In addition, if the Target Revenue Percentage is deemed to
be zero due to such Regulatory Event, then AOLB shall have
the option, after such Regulatory Event, to release Itau
from all of Itau `s marketing obligations hereunder,
including without limitation, those obligations set forth in
Sections 1(a), 1(d), 2, 3 and 5. In consideration for such
release, Itau shall pay to AOLB the maximum Marketing
Payments that could be due for those Quarters commencing
after the exercise of such option.
(b) If any Brazilian judicial authority of competent
jurisdiction determines that all Promoters and/or
Supervisors deployed in Itau bank branches are deemed
banking employees for purposes of determining the wages and
benefits of Promoters and/or Supervisors, but not that such
Promoters or Supervisors must be hired by or otherwise
become employees of Itau, then, within twenty days of AOLB's
receipt of written notice of such judicial determination
from Itau, AOLB shall notify Itau in writing that it will
either (i) bear one-half of the additional incremental
expenses of the Promoters and Supervisors that are a direct
result of such determination (and Itau shall bear the other
one-half of such amount), or (ii) decrease the number of
Promoters and Supervisors required under this MOA (such
decreased Promoters and Supervisors, the "Decreased
Promoters") such that the expenses associated with the
Decreased Promoters is equal to one half of the additional
incremental expenses that would have been incurred by Itau
as a direct result of such judicial determination without
such a reduction.
(c) An "Employee Labor Event" shall be deemed to have occurred
if any Brazilian judicial authority of competent
jurisdiction determines that all Promoters and/or
Supervisors deployed in Itau bank branches must be hired by
or otherwise become employees of Itau. At any time during
the one-hundred twenty (120) day period after the occurrence
of the Employee Labor Event, Itau may elect to accept such
determination, in which case it shall promptly so notify
AOLB in writing, and AOLB within twenty (20) days after such
notice shall notify Itau in writing that (i) it will bear
one-half of the additional incremental expenses of the
Promoters and Supervisors that are a direct result of such
determination (and Itau shall bear the other one-half of
such amount), or (ii) that it will decrease the number of
Promoters and Supervisors required under this MOA (such
decreased Promoters and Supervisors, the "Decreased
Promoters") such that the expenses associated with the
Decreased Promoters is equal to one half of the additional
incremental expenses that would have been incurred by Itau
as a direct result of such Employee Labor Event without such
a reduction.
Immediately after the occurrence of the Employee Labor
Event, Itau shall (i) promptly notify AOLB of such judicial
determination, (ii) pursue the applicable avenues of
appealing or overturning any such determination (unless it
elects to accept such determination in accordance with the
immediately preceding paragraph), and (iii) continue to
provide all in-branch marketing activities described in this
Exhibit A for a period of one-hundred twenty (120) days
after the occurrence of such Employee Labor Event, unless
prohibited by such judicial determination, in which case
Itau shall continue to reimburse AOLB for the actual
expenses listed in Section 2(a)(iii) (A) and (B) of this
Exhibit A for the remaining period of the one-hundred twenty
(120) days after the occurrence of such Employee Labor
Event.
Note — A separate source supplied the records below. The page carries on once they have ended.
/-! ## 3. Stabilising sub-indeterminacies: the reading IS the bare value (zero gain) -/

/-- **ZERO GAIN**: if in every degree `j = i+1 ≤ ℓ⋆` and collection `v⃗` every `g ∈ H_{v⃗}` maps the Θ-region `ι_j(t_{i,v_j})·(R_I)^∼` into
itself, then `ln ν̄_{𝕃_p}(hull of the H-orbit) = ln ν̄_{𝕃_p}(O_𝕃(−P_Θ))`, the BARE pilot volume (`= −deĝ̲_lgp(P_Θ)_p`, Dupuy–Hilado Thm. 3.10.1)
— e.g. for every subgroup of unit homotheties `ℤ_p^× = Im(Ẑ^×)` (`TensorPacketOrbitStable.image_smulOfUnit_smul_normalizedPacket`).
[cite: DupuyHilado2025, §4.12, Thm. 3.10.1] [cite: Mochizuki2012, IUTchII Ex. 1.8 (iv) p. 39] [claim: Mochizuki2012, status: disputed] -/
theorem realPrimePacketWith_lnνLp_hull_orbitH_eq_of_forall_subset {lstar : ℕ}
    (t : Fin lstar → (v : placesOver F p) → (𝔽.k v)ˣ)
    (H : (j : ℕ) → (e : Fin (j + 1) → placesOver F p) →
      Subgroup (PacketAlgebra p (fun b => 𝔽.k (e b)) ≃ₗ[ℚ_[p]] PacketAlgebra p (fun b => 𝔽.k (e b))))
    (hstab : ∀ (i : Fin lstar) (e : Fin ((i : ℕ) + 1 + 1) → placesOver F p), ∀ g ∈ H ((i : ℕ) + 1) e,
      (g : PacketAlgebra p (fun b => 𝔽.k (e b)) ≃ₗ[ℚ_[p]] PacketAlgebra p (fun b => 𝔽.k (e b))) ''
          (iota p (fun b => 𝔽.k (e b)) (Fin.last _) (t i (e (Fin.last _)) : 𝔽.k (e (Fin.last _))) •
            (normalizedPacket p (fun b => 𝔽.k (e b)) : Set (PacketAlgebra p (fun b => 𝔽.k (e b))))) ⊆
        iota p (fun b => 𝔽.k (e b)) (Fin.last _) (t i (e (Fin.last _)) : 𝔽.k (e (Fin.last _))) •
          (normalizedPacket p (fun b => 𝔽.k (e b)) : Set (PacketAlgebra p (fun b => 𝔽.k (e b))))) :
    (realPrimePacketWith p 𝔽 c hc0 hcσ).lnνLp lstar (fun j e =>
        packetHull p (fun b => 𝔽.k (e b))
          (⋃ g : H j e, (g : PacketAlgebra p (fun b => 𝔽.k (e b)) ≃ₗ[ℚ_[p]] PacketAlgebra p (fun b => 𝔽.k (e b))) ''
            (realPrimePacketWith p 𝔽 c hc0 hcσ).pilotRegion t j e)) =
      (realPrimePacketWith p 𝔽 c hc0 hcσ).lnνLp lstar ((realPrimePacketWith p 𝔽 c hc0 hcσ).pilotRegion t) := by
  refine (realPrimePacketWith p 𝔽 c hc0 hcσ).lnνLp_congr_of_succ lstar fun i e => ?_
  show packetHull p (fun b => 𝔽.k (e b)) _ = _
  rw [realPrimePacketWith_pilotRegion_succ_eq]
  exact packetHull_iUnion_coe_image_eq_of_forall_subset p (fun b => 𝔽.k (e b))
    (packetHull_smul_normalizedPacket p (fun b => 𝔽.k (e b)) _) (H _ e) (hstab i e)

/-- **ZERO GAIN OVER THE UNIT SCALARS**: for any family of subgroups of unit homotheties (`g(x) = u·x`, `‖u‖ = 1` — [IUTchII] Ex. 1.8 (iv)'s
`Im(Ẑ^×)`, inside the container by `smulOfUnit_mem_indTwo`), the per-image reading IS the bare pilot volume. [cite: DupuyHilado2025, §4.12]
[cite: Mochizuki2012, IUTchII Ex. 1.8 (iv) p. 39] [claim: Mochizuki2012, status: disputed] -/
theorem realPrimePacketWith_lnνLp_hull_orbitH_eq_of_forall_eq_smul {lstar : ℕ}
    (t : Fin lstar → (v : placesOver F p) → (𝔽.k v)ˣ)
    (H : (j : ℕ) → (e : Fin (j + 1) → placesOver F p) →
      Subgroup (PacketAlgebra p (fun b => 𝔽.k (e b)) ≃ₗ[ℚ_[p]] PacketAlgebra p (fun b => 𝔽.k (e b))))
    (hH : ∀ j e, ∀ g ∈ H j e, ∃ u : ℚ_[p], ‖u‖ = 1 ∧
      ∀ x, (g : PacketAlgebra p (fun b => 𝔽.k (e b)) ≃ₗ[ℚ_[p]] PacketAlgebra p (fun b => 𝔽.k (e b))) x = u • x) :
    (realPrimePacketWith p 𝔽 c hc0 hcσ).lnνLp lstar (fun j e =>
        packetHull p (fun b => 𝔽.k (e b))
          (⋃ g : H j e, (g : PacketAlgebra p (fun b => 𝔽.k (e b)) ≃ₗ[ℚ_[p]] PacketAlgebra p (fun b => 𝔽.k (e b))) ''
            (realPrimePacketWith p 𝔽 c hc0 hcσ).pilotRegion t j e)) =
      (realPrimePacketWith p 𝔽 c hc0 hcσ).lnνLp lstar ((realPrimePacketWith p 𝔽 c hc0 hcσ).pilotRegion t) := by
  refine (realPrimePacketWith p 𝔽 c hc0 hcσ).lnνLp_congr_of_succ lstar fun i e => ?_
  show packetHull p (fun b => 𝔽.k (e b)) _ = _
  rw [realPrimePacketWith_pilotRegion_succ_eq]
  exact packetHull_iUnion_image_eq_of_forall_eq_smul p (fun b => 𝔽.k (e b)) (H _ e) (hH _ e) _

end RealPacketWith

end Literature.IUT.LogVolume

end
/-- ★★★ **THE FIVE BLOCK-L² `G₀Q\*` ∕ `Q` LETTERS AT THE PINS, MEMBER-UNIFORMLY, FROM THE G₀ BLOCK-L² LAYER** (module docstring): from `Thm33G0L2M … B12₂ δ12₀ U` (fields
`l0 l1 l3 l1d`), the block maps, the pins of `Q\*` and `Q`, `0 ≤ B12₂` and `0 ≤ δ12₃ ≤ δ12₀`, ONE `obtain` gives `ML ≥ M12`, `BL ≥ 0` and, above `ML`, the fields `gQs`, `dGQs`,
`ddGQs q` (every pair), `dGQsd ν` (every direction) and `q` of `Letters313L2Pk ∕ Letters313L2MZ` at constant `BL`, rate `δ12₃`, weight `v_Z = √(n⁻¹)`.  Inside: row sum at rate 1
(`rowSum261_geo9Y`), the (2.60) threshold at `ε := 1` from `1 ≤ L ≤ ℓ+1`, the R-generic twins of w5's block-L² letters.
[cite: Balaban1985BackgroundPropagators, Thm 3.13 p.426, (3.153) p.426, (3.46) p.398, p.398 (remark after (3.47)), (3.110) p.417, (3.13) p.393; Balaban1984PropagatorsII, (2.26) p.228, Lemma 2.1 (2.60)–(2.61) p.234; Balaban1984PropagatorsI, (1.18) p.20] -/
theorem g0qstar_l2_letters_of_pins (θ : Stage3Params) (Mstar : ℕ) {R₁ R₂ : RegFamY θ.d₆ θ.ℓ₆ θ.hd' θ.hL' θ.b₀ θ.b₁ Mstar (Matrix (Fin N) (Fin N) ℂ)} {c : ℝ}
    (hGR : MemOfFam (specialUnitaryUnits (Fin N)) R₁)
    [∀ x : MemberY θ.d₆ θ.ℓ₆ θ.hd' θ.hL' θ.b₀ θ.b₁ Mstar, Fintype (geo9Y x).Site]
    (bI : ∀ x : MemberY θ.d₆ θ.ℓ₆ θ.hd' θ.hL' θ.b₀ θ.b₁ Mstar, FBondY x.toKIdx → IBondY x.toKIdx)
    (hβ1 : ∀ (x : MemberY θ.d₆ θ.ℓ₆ θ.hd' θ.hL' θ.b₀ θ.b₁ Mstar) (f : FBondY x.toKIdx), (geomT x.D).dist (β x.hN x.D x.hk (bI x f)) (blkV1 x.hN x.D f) ≤ 1)
    (H12 : MemberY θ.d₆ θ.ℓ₆ θ.hd' θ.hL' θ.b₀ θ.b₁ Mstar → Prop) {W12 : MemberY θ.d₆ θ.ℓ₆ θ.hd' θ.hL' θ.b₀ θ.b₁ Mstar → Type} [∀ x, Fintype (W12 x)]
    (𝔬12 : ∀ x : MemberY θ.d₆ θ.ℓ₆ θ.hd' θ.hL' θ.b₀ θ.b₁ Mstar, B9Thm312Whole.Ops (geo9Y x) (bg9YR (Matrix (Fin N) (Fin N) ℂ) (specialUnitaryUnits (Fin N)) R₁ R₂ x) (XBK (TrIdx N) x.toKIdx) (XBK (TrIdx N) x.toKIdx) (XHK (TrIdx N) x.toKIdx) (W12 x))
    (Dd Dds : ∀ x : MemberY θ.d₆ θ.ℓ₆ θ.hd' θ.hL' θ.b₀ θ.b₁ Mstar, (bg9YR (Matrix (Fin N) (Fin N) ℂ) (specialUnitaryUnits (Fin N)) R₁ R₂ x).Cfg → Fin (θ.d₆ + 1) → Module.End ℝ (XBK (TrIdx N) x.toKIdx → ℝ))
    (hblk12 : ∀ x : MemberY θ.d₆ θ.ℓ₆ θ.hd' θ.hL' θ.b₀ θ.b₁ Mstar, (𝔬12 x).blk = blkBK x.toKIdx (bI x)) (hblkZ12 : ∀ x : MemberY θ.d₆ θ.ℓ₆ θ.hd' θ.hL' θ.b₀ θ.b₁ Mstar, (𝔬12 x).blkZ = blkHK x.toKIdx)
    (hQsco12 : ∀ (x : MemberY θ.d₆ θ.ℓ₆ θ.hd' θ.hL' θ.b₀ θ.b₁ Mstar) (U : (bg9YR (Matrix (Fin N) (Fin N) ℂ) (specialUnitaryUnits (Fin N)) R₁ R₂ x).Cfg), (𝔬12 x).Qstar U = QscoKH x.toKIdx (trBasis N) (bg9YR (Matrix (Fin N) (Fin N) ℂ) (specialUnitaryUnits (Fin N)) R₁ R₂ x) (fun U => U) (parBY x.toKIdx) U)
    (hQco12 : ∀ (x : MemberY θ.d₆ θ.ℓ₆ θ.hd' θ.hL' θ.b₀ θ.b₁ Mstar) (U : (bg9YR (Matrix (Fin N) (Fin N) ℂ) (specialUnitaryUnits (Fin N)) R₁ R₂ x).Cfg), (𝔬12 x).Q U = QcoKH x.toKIdx (trBasis N) (bg9YR (Matrix (Fin N) (Fin N) ℂ) (specialUnitaryUnits (Fin N)) R₁ R₂ x) (fun U => U) (parBY x.toKIdx) U)
    {M12 a12 B12₂ δ12₀ δ12₃ : ℝ} (hB12₂ : 0 ≤ B12₂) (hδ30 : 0 ≤ δ12₃) (hδ₃₀ : δ12₃ ≤ δ12₀)
    (hL2 : ∀ x : MemberY θ.d₆ θ.ℓ₆ θ.hd' θ.hL' θ.b₀ θ.b₁ Mstar, M12 ≤ (geo9Y x).M → ∀ α₀ : ℝ, 0 < α₀ → (geo9Y x).M * α₀ ≤ a12 → ∀ U : (bg9YR (Matrix (Fin N) (Fin N) ℂ) (specialUnitaryUnits (Fin N)) R₁ R₂ x).Cfg, (bg9YR (Matrix (Fin N) (Fin N) ℂ) (specialUnitaryUnits (Fin N)) R₁ R₂ x).Reg335 c α₀ U →
      (bg9YR (Matrix (Fin N) (Fin N) ℂ) (specialUnitaryUnits (Fin N)) R₁ R₂ x).Reg336 c α₀ U → Thm33G0L2M (𝔬12 x) (Dd x) (Dds x) 1 (H12 x) B12₂ δ12₀ U) :
    ∃ (ML BL : ℝ), M12 ≤ ML ∧ 0 ≤ BL ∧
      ∀ x : MemberY θ.d₆ θ.ℓ₆ θ.hd' θ.hL' θ.b₀ θ.b₁ Mstar, ML ≤ (geo9Y x).M → ∀ α₀ : ℝ, 0 < α₀ → (geo9Y x).M * α₀ ≤ a12 → ∀ U : (bg9YR (Matrix (Fin N) (Fin N) ℂ) (specialUnitaryUnits (Fin N)) R₁ R₂ x).Cfg, (bg9YR (Matrix (Fin N) (Fin N) ℂ) (specialUnitaryUnits (Fin N)) R₁ R₂ x).Reg335 c α₀ U → (bg9YR (Matrix (Fin N) (Fin N) ℂ) (specialUnitaryUnits (Fin N)) R₁ R₂ x).Reg336 c α₀ U →
        BlockBd (g := toB6 (geo9Y x) 1 (H12 x)) (𝔬12 x).blkZ (𝔬12 x).blk ((𝔬12 x).G0 U ∘ₗ (𝔬12 x).Qstar U)
          (fun (y y' : (geo9Y x).Site) => BL * (geo9Y x).len y * (Real.sqrt (((((θ.ℓ₆ + 1 : ℕ) : ℝ) ^ (θ.d₆ + 1)) ^ lvl x.hN x.D x.hk y')⁻¹) * (geo9Y x).len y') * Real.exp (-(δ12₃ * (geo9Y x).dist y y'))) ∧
        BlockBd (g := toB6 (geo9Y x) 1 (H12 x)) (𝔬12 x).blkZ (𝔬12 x).blkY ((𝔬12 x).D U ∘ₗ (𝔬12 x).G0 U ∘ₗ (𝔬12 x).Qstar U)
          (fun (y y' : (geo9Y x).Site) => BL * (Real.sqrt (((((θ.ℓ₆ + 1 : ℕ) : ℝ) ^ (θ.d₆ + 1)) ^ lvl x.hN x.D x.hk y')⁻¹) * (geo9Y x).len y') * Real.exp (-(δ12₃ * (geo9Y x).dist y y'))) ∧
        (∀ q : Fin (θ.d₆ + 1) × Fin (θ.d₆ + 1),
          BlockBd (g := toB6 (geo9Y x) 1 (H12 x)) (𝔬12 x).blkZ (𝔬12 x).blk ((Dd x U q.1 ∘ₗ Dd x U q.2) ∘ₗ (𝔬12 x).G0 U ∘ₗ (𝔬12 x).Qstar U)
            (fun (y y' : (geo9Y x).Site) => BL * (((geo9Y x).len y)⁻¹ * (Real.sqrt (((((θ.ℓ₆ + 1 : ℕ) : ℝ) ^ (θ.d₆ + 1)) ^ lvl x.hN x.D x.hk y')⁻¹) * (geo9Y x).len y')) * Real.exp (-(δ12₃ * (geo9Y x).dist y y')))) ∧
        (∀ ν : Fin (θ.d₆ + 1),
          BlockBd (g := toB6 (geo9Y x) 1 (H12 x)) (𝔬12 x).blkZ (𝔬12 x).blk (Dd x U ν ∘ₗ (𝔬12 x).G0 U ∘ₗ (𝔬12 x).Qstar U)
            (fun (y y' : (geo9Y x).Site) => BL * (Real.sqrt (((((θ.ℓ₆ + 1 : ℕ) : ℝ) ^ (θ.d₆ + 1)) ^ lvl x.hN x.D x.hk y')⁻¹) * (geo9Y x).len y') * Real.exp (-(δ12₃ * (geo9Y x).dist y y')))) ∧
        BlockBd (g := toB6 (geo9Y x) 1 (H12 x)) (𝔬12 x).blk (𝔬12 x).blkZ ((𝔬12 x).Q U)
          (fun (y y' : (geo9Y x).Site) => BL * (Real.sqrt (((((θ.ℓ₆ + 1 : ℕ) : ℝ) ^ (θ.d₆ + 1)) ^ lvl x.hN x.D x.hk y)⁻¹) * (geo9Y x).len y * ((geo9Y x).len y')⁻¹) * Real.exp (-(δ12₃ * (geo9Y x).dist y y'))) := by
  -- a [4] (2.61) row sum at rate 1 (only its constant enters)
  obtain ⟨MR, cL, hrowL⟩ := rowSum261_geo9Y (d := θ.d₆) (ℓ := θ.ℓ₆) (hd := θ.hd') (hL := θ.hL') (b₀ := θ.b₀) (b₁ := θ.b₁) (Mstar := Mstar) 1 one_pos
  have hrow : ∀ x : MemberY θ.d₆ θ.ℓ₆ θ.hd' θ.hL' θ.b₀ θ.b₁ Mstar, MR ≤ (geo9Y x).M → RowSum (toB6 (geo9Y x) 1 (H12 x)) 1 (max cL 0) := fun x hM y => (hrowL x hM y).trans (le_max_left _ _)
  -- the (2.60) transfer threshold at ε := 1: `log L ≤ (2L²−1)·M` for every member with `M ≥ log(ℓ+1)`
  have hL1 : (1 : ℝ) ≤ ((θ.ℓ₆ + 1 : ℕ) : ℝ) := by exact_mod_cast Nat.succ_le_succ (Nat.zero_le _)
  have hlog0 : 0 ≤ Real.log (((θ.ℓ₆ + 1 : ℕ) : ℝ)) := Real.log_nonneg hL1
  -- the produced constant: E₀ = (ℓ+1)·e^{(δ12₃+2)(ℓ+4)} dominates the member's `L·e^{(δ_Q+ε)(ℓ+4)}`; BL = B12₂·E₀·c + E₀ serves the four composites and the `Q` line
  set E₀ : ℝ := (((θ.ℓ₆ + 1 : ℕ) : ℝ)) * Real.exp ((δ12₃ + 1 + 1) * ((θ.ℓ₆ : ℝ) + 4)) with hE₀
  have hE₀0 : 0 ≤ E₀ := mul_nonneg (Nat.cast_nonneg _) (Real.exp_nonneg _)
  have hc0 : (0 : ℝ) ≤ max cL 0 := le_max_right _ _
  have hBE : 0 ≤ B12₂ * E₀ * max cL 0 := mul_nonneg (mul_nonneg hB12₂ hE₀0) hc0
  have hδQ : (0 : ℝ) ≤ δ12₃ + 1 := by linarith
  have hρQ' : δ12₃ ≤ δ12₃ + 1 := by linarith
  refine ⟨max M12 (max MR (Real.log (((θ.ℓ₆ + 1 : ℕ) : ℝ)))), B12₂ * E₀ * max cL 0 + E₀, le_max_left _ _, add_nonneg hBE hE₀0,
    fun x hM α₀ hα ha U hU hU' => ?_⟩
  letI : Fintype (geo9K x.toKIdx).Site := (inferInstance : Fintype (geo9Y x).Site)
  have hM12x : M12 ≤ (geo9Y x).M := (le_max_left _ _).trans hM
  have hMRx : MR ≤ (geo9Y x).M := ((le_max_left _ _).trans (le_max_right _ _)).trans hM
  have hMlog : Real.log (((θ.ℓ₆ + 1 : ℕ) : ℝ)) ≤ (geo9Y x).M := ((le_max_right _ _).trans (le_max_right _ _)).trans hM
  have hUG := mem_of_reg335R hGR x hU
  have hL2x := hL2 x hM12x α₀ hα ha U hU hU'
  have hLx : (geo9Y x).L ≤ ((θ.ℓ₆ + 1 : ℕ) : ℝ) := (geo9Y_scalars x).2.1
  have hLpos : 0 < (geo9Y x).L := lt_of_lt_of_le one_pos (geo9K_one_le_L x.toKIdx)
  have hMth : Real.log (geo9Y x).L ≤ 1 * (2 * ((θ.ℓ₆ : ℝ) + 1) ^ 2 - 1) * (geo9Y x).M := by
    have h21 : (1 : ℝ) ≤ 2 * ((θ.ℓ₆ : ℝ) + 1) ^ 2 - 1 := by nlinarith [Nat.cast_nonneg (α := ℝ) θ.ℓ₆]
    have hM0 : 0 ≤ (geo9Y x).M := hlog0.trans hMlog
    calc Real.log (geo9Y x).L ≤ Real.log (((θ.ℓ₆ + 1 : ℕ) : ℝ)) := Real.log_le_log hLpos hLx
      _ ≤ (geo9Y x).M := hMlog
      _ ≤ (2 * ((θ.ℓ₆ : ℝ) + 1) ^ 2 - 1) * (geo9Y x).M := le_mul_of_one_le_left hM0 h21
      _ = 1 * (2 * ((θ.ℓ₆ : ℝ) + 1) ^ 2 - 1) * (geo9Y x).M := by ring
  have hLE : (geo9Y x).L * Real.exp ((δ12₃ + 1 + 1) * ((θ.ℓ₆ : ℝ) + 4)) ≤ E₀ := by
    rw [hE₀]; exact mul_le_mul_of_nonneg_right hLx (Real.exp_nonneg _)
  have hB4 : B12₂ * ((geo9Y x).L * Real.exp ((δ12₃ + 1 + 1) * ((θ.ℓ₆ : ℝ) + 4))) * max cL 0 ≤ B12₂ * E₀ * max cL 0 + E₀ :=
    (mul_le_mul_of_nonneg_right (mul_le_mul_of_nonneg_left hLE hB12₂) hc0).trans (le_add_of_nonneg_right hE₀0)
  have hB4q : (geo9Y x).L * Real.exp ((δ12₃ + 1 + 1) * ((θ.ℓ₆ : ℝ) + 4)) ≤ B12₂ * E₀ * max cL 0 + E₀ := hLE.trans (le_add_of_nonneg_left hBE)
  refine ⟨?_, ?_, ?_, ?_, ?_⟩
  · exact gQs_l2_pinsB x (hβ1 x) (B := (bg9YR (Matrix (Fin N) (Fin N) ℂ) (specialUnitaryUnits (Fin N)) R₁ R₂ x)) (cfg := fun U => U) (𝔬 := 𝔬12 x) (H := H12 x) (B₂ := B12₂) (δ₁ := δ12₀) (σ := 1) (c := max cL 0) (ρ := δ12₃)
      (δQ := δ12₃ + 1) (ε := 1) (B₄ := B12₂ * E₀ * max cL 0 + E₀) (U := U) hUG (hrow x hMRx) hB12₂ hδQ one_pos hMth hδ30 hδ₃₀ le_rfl hB4 (hblk12 x) (hblkZ12 x)
      (hQsco12 x U) hL2x.l0
  · exact dGQs_l2_pinsB x (hβ1 x) (B := (bg9YR (Matrix (Fin N) (Fin N) ℂ) (specialUnitaryUnits (Fin N)) R₁ R₂ x)) (cfg := fun U => U) (𝔬 := 𝔬12 x) (H := H12 x) (B₂ := B12₂) (δ₁ := δ12₀) (σ := 1) (c := max cL 0) (ρ := δ12₃)
      (δQ := δ12₃ + 1) (ε := 1) (B₄ := B12₂ * E₀ * max cL 0 + E₀) (U := U) hUG (hrow x hMRx) hB12₂ hδQ one_pos hMth hδ30 hδ₃₀ le_rfl hB4 (hblk12 x) (hblkZ12 x)
      (hQsco12 x U) hL2x.l1
  · exact ddGQs_l2_pinsB x (hβ1 x) (B := (bg9YR (Matrix (Fin N) (Fin N) ℂ) (specialUnitaryUnits (Fin N)) R₁ R₂ x)) (cfg := fun U => U) (𝔬 := 𝔬12 x) (Dd := Dd x) (H := H12 x) (B₂ := B12₂) (δ₁ := δ12₀) (σ := 1) (c := max cL 0)
      (ρ := δ12₃) (δQ := δ12₃ + 1) (ε := 1) (B₄ := B12₂ * E₀ * max cL 0 + E₀) (U := U) hUG (hrow x hMRx) hB12₂ hδQ one_pos hMth hδ30 hδ₃₀ le_rfl hB4 (hblk12 x)
      (hblkZ12 x) (hQsco12 x U) hL2x.l3
  · exact dGQsd_l2_pinsB x (hβ1 x) (B := (bg9YR (Matrix (Fin N) (Fin N) ℂ) (specialUnitaryUnits (Fin N)) R₁ R₂ x)) (cfg := fun U => U) (𝔬 := 𝔬12 x) (Dd := Dd x) (H := H12 x) (B₂ := B12₂) (δ₁ := δ12₀) (σ := 1) (c := max cL 0)
      (ρ := δ12₃) (δQ := δ12₃ + 1) (ε := 1) (B₄ := B12₂ * E₀ * max cL 0 + E₀) (U := U) hUG (hrow x hMRx) hB12₂ hδQ one_pos hMth hδ30 hδ₃₀ le_rfl hB4 (hblk12 x)
      (hblkZ12 x) (hQsco12 x U) hL2x.l1d
  · exact q_l2_pinsB x (hβ1 x) (B := (bg9YR (Matrix (Fin N) (Fin N) ℂ) (specialUnitaryUnits (Fin N)) R₁ R₂ x)) (cfg := fun U => U) (𝔬 := 𝔬12 x) (H := H12 x) (ρ := δ12₃) (δQ := δ12₃ + 1) (ε := 1)
      (B₄ := B12₂ * E₀ * max cL 0 + E₀) (U := U) hUG hδQ one_pos hMth hρQ' hB4q (hblk12 x) (hblkZ12 x) (hQco12 x U)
If after pursuing the applicable avenues of appealing
or overturning any such determination Itau has not
successfully overturned such determination within
one-hundred twenty (120) days after the occurrence of such
Employee Labor Event, then Itau shall have the option,
exercisable within twenty (20) days after such 120th day, to
be released from all in-branch obligations under this MOA
other than Distribution of CD-ROMs and pay to AOLB: (A) all
Promoters Payments, if any, that would be due for the
Quarter in which the Employee Labor Event occurs, calculated
based on Itau's performance of its obligations during the
period beginning on the first day of the Quarter and ending
on the day one-hundred twenty (120) days after such Employee
Labor Event, and (B) the maximum Promoters Payments that
could be due for those Quarters after the day one-hundred
twenty (120) days after such Employee Labor Event; provided
that AOLB shall have the option to relieve Itau of all its
obligations in this Exhibit A (including, without
limitation, all of its marketing obligations hereunder and
any obligation to pay future Reference Payments, Marketing
Payments, Termination Fee, Pro Rata Reference Payments or
Acceleration Payments), and require Itau to pay to AOLB an
Acceleration Payment where, for the purpose of calculating
such Acceleration Payment, the day AOLB notifies Itau it is
relieved of all of its obligations in this Exhibit A is
deemed the Trigger Date.
If Itau does not or ceases to pursue the applicable avenues
of appealing or overturning any such determination (except
as a result of its successful overturning of such
determination) at any time during the one-hundred twenty
(120) day period after the occurrence of the Employee Labor
Event, then the Parties will promptly retain a mutually
agreeable Brazilian labor counsel to determine, within ten
(10) days from the date when the parties hire such counsel,
whether there is no reasonable prospect of successfully
appealing such determination; provided, that, in no event
will the Parties retain counsel that does not agree in
advance to render a definitive decision as to whether or not
there was a reasonable prospect of successfully appealing
such determination. If such Brazilian labor counsel
concludes there was a reasonable prospect of successfully
appealing such determination, then AOLB shall have the
option, exercisable within one hundred twenty (120) days
after such labor counsel informs the Parties of its
conclusion, to relieve Itau of all its obligations in this
Exhibit A (including, without limitation, all of its
marketing obligations hereunder and any obligation to pay
future Reference Payments, Marketing Payments, Acceleration
Payments or Pro Rata Reference Payments), and require Itau
to pay to AOLB a Termination Fee where, for the purpose of
calculating such Termination Fee, the date of the occurrence
of the Employee Labor Event is deemed the Trigger Date. If
such Brazilian labor counsel concludes there was no
reasonable prospect of successfully appealing such
determination, then Itau shall have the option, exercisable
within twenty (20) days after such labor counsel informs the
Parties of its conclusion, to be released from all in-branch
obligations under this MOA other than Distribution of
CD-ROMs and pay to AOLB: (A) all Promoters Payments, if any,
that would be due for the Quarter in which the Employee
Labor Event occurs, calculated based on Itau's performance
of its obligations during the period beginning on the first
day of the Quarter and ending on the day one-hundred twenty
(120) days after such Employee Labor Event, and (B) the
maximum Promoters Payments that could be due for those
Quarters after the day one-hundred twenty (120) days after
such Employee Labor Event; provided that AOLB shall have the
option to relieve Itau of all its obligations in this
Exhibit A (including, without limitation, all of its
marketing obligations hereunder and any obligation to pay
future Reference Payments, Marketing Payments, Termination
Fee or Pro Rata Reference Payments), and require Itau to pay
to AOLB an Acceleration Payment where, for the purpose of
calculating such Acceleration Payment, the day AOLB notifies
Itau it is relieved of all of its obligations in this
Exhibit A is deemed the Trigger Date.